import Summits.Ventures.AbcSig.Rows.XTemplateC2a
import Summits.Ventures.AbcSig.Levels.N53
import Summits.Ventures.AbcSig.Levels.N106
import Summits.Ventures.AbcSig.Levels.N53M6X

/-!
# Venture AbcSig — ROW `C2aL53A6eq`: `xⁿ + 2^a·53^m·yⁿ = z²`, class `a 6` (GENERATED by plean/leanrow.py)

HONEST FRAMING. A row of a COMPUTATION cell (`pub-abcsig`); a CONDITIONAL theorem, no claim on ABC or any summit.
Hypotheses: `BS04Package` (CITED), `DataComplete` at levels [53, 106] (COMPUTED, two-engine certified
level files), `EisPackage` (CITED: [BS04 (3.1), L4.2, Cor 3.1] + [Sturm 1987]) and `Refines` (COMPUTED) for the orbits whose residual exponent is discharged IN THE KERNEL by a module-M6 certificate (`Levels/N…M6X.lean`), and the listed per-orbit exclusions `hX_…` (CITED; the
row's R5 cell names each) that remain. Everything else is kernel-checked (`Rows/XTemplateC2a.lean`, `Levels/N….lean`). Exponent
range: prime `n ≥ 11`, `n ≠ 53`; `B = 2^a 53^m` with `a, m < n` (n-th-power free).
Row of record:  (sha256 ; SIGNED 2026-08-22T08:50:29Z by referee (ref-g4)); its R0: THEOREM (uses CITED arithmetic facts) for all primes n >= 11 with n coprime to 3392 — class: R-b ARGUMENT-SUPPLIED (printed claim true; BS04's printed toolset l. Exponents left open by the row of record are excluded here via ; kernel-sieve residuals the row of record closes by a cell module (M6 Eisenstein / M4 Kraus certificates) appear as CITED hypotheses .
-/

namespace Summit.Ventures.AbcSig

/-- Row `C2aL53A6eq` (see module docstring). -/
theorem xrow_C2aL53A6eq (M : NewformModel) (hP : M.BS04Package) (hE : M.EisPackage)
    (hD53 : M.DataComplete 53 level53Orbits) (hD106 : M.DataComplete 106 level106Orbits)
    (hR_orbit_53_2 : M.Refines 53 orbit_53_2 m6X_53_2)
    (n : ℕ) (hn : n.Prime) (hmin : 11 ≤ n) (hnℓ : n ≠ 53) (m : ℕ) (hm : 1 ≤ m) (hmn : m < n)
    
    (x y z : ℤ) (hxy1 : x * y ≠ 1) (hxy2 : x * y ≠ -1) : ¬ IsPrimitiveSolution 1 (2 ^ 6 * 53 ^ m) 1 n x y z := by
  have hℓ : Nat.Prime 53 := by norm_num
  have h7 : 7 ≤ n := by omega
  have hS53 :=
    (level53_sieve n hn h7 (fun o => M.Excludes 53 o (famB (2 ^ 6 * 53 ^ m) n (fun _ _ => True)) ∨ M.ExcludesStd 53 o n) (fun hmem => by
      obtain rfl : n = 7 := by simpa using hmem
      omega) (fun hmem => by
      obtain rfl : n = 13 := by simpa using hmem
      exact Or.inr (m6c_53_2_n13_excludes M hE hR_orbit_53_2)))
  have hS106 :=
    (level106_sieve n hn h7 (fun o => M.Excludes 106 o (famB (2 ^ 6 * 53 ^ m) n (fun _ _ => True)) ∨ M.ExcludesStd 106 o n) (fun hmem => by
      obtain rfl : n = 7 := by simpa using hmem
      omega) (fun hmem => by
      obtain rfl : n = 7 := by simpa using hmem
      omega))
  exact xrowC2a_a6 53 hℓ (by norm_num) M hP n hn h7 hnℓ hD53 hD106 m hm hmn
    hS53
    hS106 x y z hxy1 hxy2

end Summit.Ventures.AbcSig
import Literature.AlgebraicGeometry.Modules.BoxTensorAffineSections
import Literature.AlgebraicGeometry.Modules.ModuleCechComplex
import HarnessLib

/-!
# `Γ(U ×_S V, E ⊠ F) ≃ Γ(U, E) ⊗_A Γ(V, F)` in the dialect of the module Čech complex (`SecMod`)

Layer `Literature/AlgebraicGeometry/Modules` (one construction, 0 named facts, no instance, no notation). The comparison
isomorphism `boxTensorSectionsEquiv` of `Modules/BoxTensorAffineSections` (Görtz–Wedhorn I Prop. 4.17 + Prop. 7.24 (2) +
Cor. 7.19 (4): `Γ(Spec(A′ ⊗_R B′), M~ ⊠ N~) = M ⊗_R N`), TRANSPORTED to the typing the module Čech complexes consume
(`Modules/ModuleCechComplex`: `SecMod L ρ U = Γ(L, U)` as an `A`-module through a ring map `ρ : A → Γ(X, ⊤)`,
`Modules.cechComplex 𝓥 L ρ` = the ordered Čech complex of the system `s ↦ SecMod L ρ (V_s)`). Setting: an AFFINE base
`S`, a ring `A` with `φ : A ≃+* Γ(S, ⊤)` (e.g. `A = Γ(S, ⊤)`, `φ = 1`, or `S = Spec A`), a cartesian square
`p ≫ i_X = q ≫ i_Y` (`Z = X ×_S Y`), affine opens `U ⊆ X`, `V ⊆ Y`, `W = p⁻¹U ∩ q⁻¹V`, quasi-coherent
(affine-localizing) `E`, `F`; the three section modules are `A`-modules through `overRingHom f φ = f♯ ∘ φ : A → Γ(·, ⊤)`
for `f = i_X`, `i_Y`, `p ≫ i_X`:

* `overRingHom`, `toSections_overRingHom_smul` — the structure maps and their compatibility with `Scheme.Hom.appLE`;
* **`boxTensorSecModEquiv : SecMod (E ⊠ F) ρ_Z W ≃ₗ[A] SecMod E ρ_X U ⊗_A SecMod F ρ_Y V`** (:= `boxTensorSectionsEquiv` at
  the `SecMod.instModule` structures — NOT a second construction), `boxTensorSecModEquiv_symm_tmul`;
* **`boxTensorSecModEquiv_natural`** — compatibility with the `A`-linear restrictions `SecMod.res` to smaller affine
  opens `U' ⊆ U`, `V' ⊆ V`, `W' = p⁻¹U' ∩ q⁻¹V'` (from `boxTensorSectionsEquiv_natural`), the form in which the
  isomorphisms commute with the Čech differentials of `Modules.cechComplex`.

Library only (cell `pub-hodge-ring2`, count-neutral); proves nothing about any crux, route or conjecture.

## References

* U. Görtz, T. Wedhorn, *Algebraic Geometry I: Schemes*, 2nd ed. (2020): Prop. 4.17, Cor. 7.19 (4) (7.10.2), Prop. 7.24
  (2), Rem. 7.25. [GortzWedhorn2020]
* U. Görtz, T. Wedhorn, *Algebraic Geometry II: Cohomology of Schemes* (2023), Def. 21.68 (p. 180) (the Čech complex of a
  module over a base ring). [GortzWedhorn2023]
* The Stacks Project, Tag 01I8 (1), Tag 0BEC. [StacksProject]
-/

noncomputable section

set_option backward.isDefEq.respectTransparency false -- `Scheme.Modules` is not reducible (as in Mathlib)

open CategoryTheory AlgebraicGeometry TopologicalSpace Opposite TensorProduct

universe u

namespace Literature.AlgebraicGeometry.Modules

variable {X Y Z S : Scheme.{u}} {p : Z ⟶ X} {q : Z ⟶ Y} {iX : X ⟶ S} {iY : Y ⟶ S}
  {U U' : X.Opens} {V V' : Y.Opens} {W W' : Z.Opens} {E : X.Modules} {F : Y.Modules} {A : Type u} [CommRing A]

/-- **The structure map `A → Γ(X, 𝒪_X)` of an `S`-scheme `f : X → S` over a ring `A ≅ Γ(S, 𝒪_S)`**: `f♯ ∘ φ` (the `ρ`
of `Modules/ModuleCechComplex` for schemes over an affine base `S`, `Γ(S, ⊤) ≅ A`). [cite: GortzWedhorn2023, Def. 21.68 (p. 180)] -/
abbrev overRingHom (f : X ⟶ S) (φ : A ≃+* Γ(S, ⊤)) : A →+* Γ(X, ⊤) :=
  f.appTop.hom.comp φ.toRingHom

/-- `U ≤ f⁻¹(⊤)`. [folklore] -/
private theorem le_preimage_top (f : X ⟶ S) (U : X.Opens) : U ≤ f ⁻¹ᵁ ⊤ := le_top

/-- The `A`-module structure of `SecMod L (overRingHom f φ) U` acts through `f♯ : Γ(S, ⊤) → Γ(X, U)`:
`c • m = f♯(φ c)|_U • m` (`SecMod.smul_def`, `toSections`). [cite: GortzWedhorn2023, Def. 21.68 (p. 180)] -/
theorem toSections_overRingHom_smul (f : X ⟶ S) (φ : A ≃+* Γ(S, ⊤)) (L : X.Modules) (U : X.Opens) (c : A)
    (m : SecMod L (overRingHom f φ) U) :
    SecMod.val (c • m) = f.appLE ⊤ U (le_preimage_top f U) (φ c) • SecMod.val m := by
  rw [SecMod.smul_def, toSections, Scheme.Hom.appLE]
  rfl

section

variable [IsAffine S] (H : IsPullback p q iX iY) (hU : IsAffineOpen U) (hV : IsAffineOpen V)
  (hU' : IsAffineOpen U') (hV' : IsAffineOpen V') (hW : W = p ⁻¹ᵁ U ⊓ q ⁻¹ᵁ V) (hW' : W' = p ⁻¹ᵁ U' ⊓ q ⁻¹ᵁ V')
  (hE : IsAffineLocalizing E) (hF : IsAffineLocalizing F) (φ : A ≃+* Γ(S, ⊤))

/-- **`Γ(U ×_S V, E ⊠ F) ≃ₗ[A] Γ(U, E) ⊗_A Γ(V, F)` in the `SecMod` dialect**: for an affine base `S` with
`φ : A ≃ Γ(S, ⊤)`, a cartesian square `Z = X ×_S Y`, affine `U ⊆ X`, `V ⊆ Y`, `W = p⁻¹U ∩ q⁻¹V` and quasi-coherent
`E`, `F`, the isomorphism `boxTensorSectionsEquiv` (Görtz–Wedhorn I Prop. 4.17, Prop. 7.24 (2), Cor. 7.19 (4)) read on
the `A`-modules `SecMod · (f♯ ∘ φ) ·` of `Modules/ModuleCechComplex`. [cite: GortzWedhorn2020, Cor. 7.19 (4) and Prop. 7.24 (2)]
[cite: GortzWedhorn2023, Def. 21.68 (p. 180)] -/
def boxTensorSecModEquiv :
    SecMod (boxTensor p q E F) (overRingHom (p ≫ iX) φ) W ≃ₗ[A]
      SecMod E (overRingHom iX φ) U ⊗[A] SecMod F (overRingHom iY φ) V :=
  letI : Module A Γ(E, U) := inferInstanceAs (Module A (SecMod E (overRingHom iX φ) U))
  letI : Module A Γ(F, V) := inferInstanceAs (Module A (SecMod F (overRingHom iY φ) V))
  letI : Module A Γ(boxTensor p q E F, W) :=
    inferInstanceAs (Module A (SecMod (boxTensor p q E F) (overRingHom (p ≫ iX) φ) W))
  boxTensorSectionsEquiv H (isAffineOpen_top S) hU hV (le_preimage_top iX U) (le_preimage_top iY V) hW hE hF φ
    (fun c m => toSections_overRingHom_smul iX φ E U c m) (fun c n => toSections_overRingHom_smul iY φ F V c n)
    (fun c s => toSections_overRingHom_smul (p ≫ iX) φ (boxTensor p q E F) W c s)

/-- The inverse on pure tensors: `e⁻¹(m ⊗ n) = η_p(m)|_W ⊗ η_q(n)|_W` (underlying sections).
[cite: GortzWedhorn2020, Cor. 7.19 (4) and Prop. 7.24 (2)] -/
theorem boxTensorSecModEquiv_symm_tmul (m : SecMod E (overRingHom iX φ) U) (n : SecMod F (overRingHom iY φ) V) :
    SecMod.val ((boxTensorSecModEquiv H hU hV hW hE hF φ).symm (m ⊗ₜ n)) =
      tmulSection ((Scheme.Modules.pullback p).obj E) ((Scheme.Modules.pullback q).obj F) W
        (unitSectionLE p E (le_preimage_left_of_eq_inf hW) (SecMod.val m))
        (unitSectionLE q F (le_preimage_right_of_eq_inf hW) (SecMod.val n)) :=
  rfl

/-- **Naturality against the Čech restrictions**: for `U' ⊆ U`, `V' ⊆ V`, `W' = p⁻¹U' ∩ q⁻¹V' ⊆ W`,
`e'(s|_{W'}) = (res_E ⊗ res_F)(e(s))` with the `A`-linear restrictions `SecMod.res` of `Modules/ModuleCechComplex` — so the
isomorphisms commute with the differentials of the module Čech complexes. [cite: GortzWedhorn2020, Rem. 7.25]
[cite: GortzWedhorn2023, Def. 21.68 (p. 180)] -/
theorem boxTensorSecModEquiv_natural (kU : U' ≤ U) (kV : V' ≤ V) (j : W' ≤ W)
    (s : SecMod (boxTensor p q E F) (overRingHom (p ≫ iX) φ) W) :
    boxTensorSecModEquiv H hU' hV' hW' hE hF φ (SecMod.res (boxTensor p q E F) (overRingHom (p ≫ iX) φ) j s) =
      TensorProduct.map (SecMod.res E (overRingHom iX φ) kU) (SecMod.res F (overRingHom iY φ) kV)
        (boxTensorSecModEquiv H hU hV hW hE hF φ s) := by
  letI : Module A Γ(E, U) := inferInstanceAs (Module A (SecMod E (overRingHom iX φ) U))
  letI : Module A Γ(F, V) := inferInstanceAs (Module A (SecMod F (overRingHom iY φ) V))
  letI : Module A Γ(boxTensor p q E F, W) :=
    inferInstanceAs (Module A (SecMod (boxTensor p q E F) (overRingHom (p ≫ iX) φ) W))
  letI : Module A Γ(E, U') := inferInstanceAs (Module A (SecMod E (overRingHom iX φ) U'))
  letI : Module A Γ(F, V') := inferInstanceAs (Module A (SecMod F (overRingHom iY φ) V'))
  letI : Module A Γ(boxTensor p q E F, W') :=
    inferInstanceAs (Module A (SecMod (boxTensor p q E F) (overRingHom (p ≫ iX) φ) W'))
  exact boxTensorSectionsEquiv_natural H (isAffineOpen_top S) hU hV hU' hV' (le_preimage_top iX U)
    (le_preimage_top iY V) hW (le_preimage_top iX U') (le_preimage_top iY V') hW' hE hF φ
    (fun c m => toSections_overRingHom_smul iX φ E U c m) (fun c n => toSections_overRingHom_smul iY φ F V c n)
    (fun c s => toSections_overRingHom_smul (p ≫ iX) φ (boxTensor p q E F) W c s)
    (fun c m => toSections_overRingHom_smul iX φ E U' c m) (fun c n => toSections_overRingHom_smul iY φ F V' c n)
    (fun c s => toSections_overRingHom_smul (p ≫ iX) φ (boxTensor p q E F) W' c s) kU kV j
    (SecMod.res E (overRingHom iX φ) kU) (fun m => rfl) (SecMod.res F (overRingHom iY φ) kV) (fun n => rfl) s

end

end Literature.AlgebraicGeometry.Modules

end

**WORK ORDER**
Give back, verbatim, the lines from the top of the entries above through the line containing "(COMPUTED, two-engine certified".

**SOLUTION TO THE PROBLEM**
import Summits.Ventures.AbcSig.Rows.XTemplateC2a
import Summits.Ventures.AbcSig.Levels.N53
import Summits.Ventures.AbcSig.Levels.N106
import Summits.Ventures.AbcSig.Levels.N53M6X

/-!
# Venture AbcSig — ROW `C2aL53A6eq`: `xⁿ + 2^a·53^m·yⁿ = z²`, class `a 6` (GENERATED by plean/leanrow.py)

HONEST FRAMING. A row of a COMPUTATION cell (`pub-abcsig`); a CONDITIONAL theorem, no claim on ABC or any summit.
Hypotheses: `BS04Package` (CITED), `DataComplete` at levels [53, 106] (COMPUTED, two-engine certified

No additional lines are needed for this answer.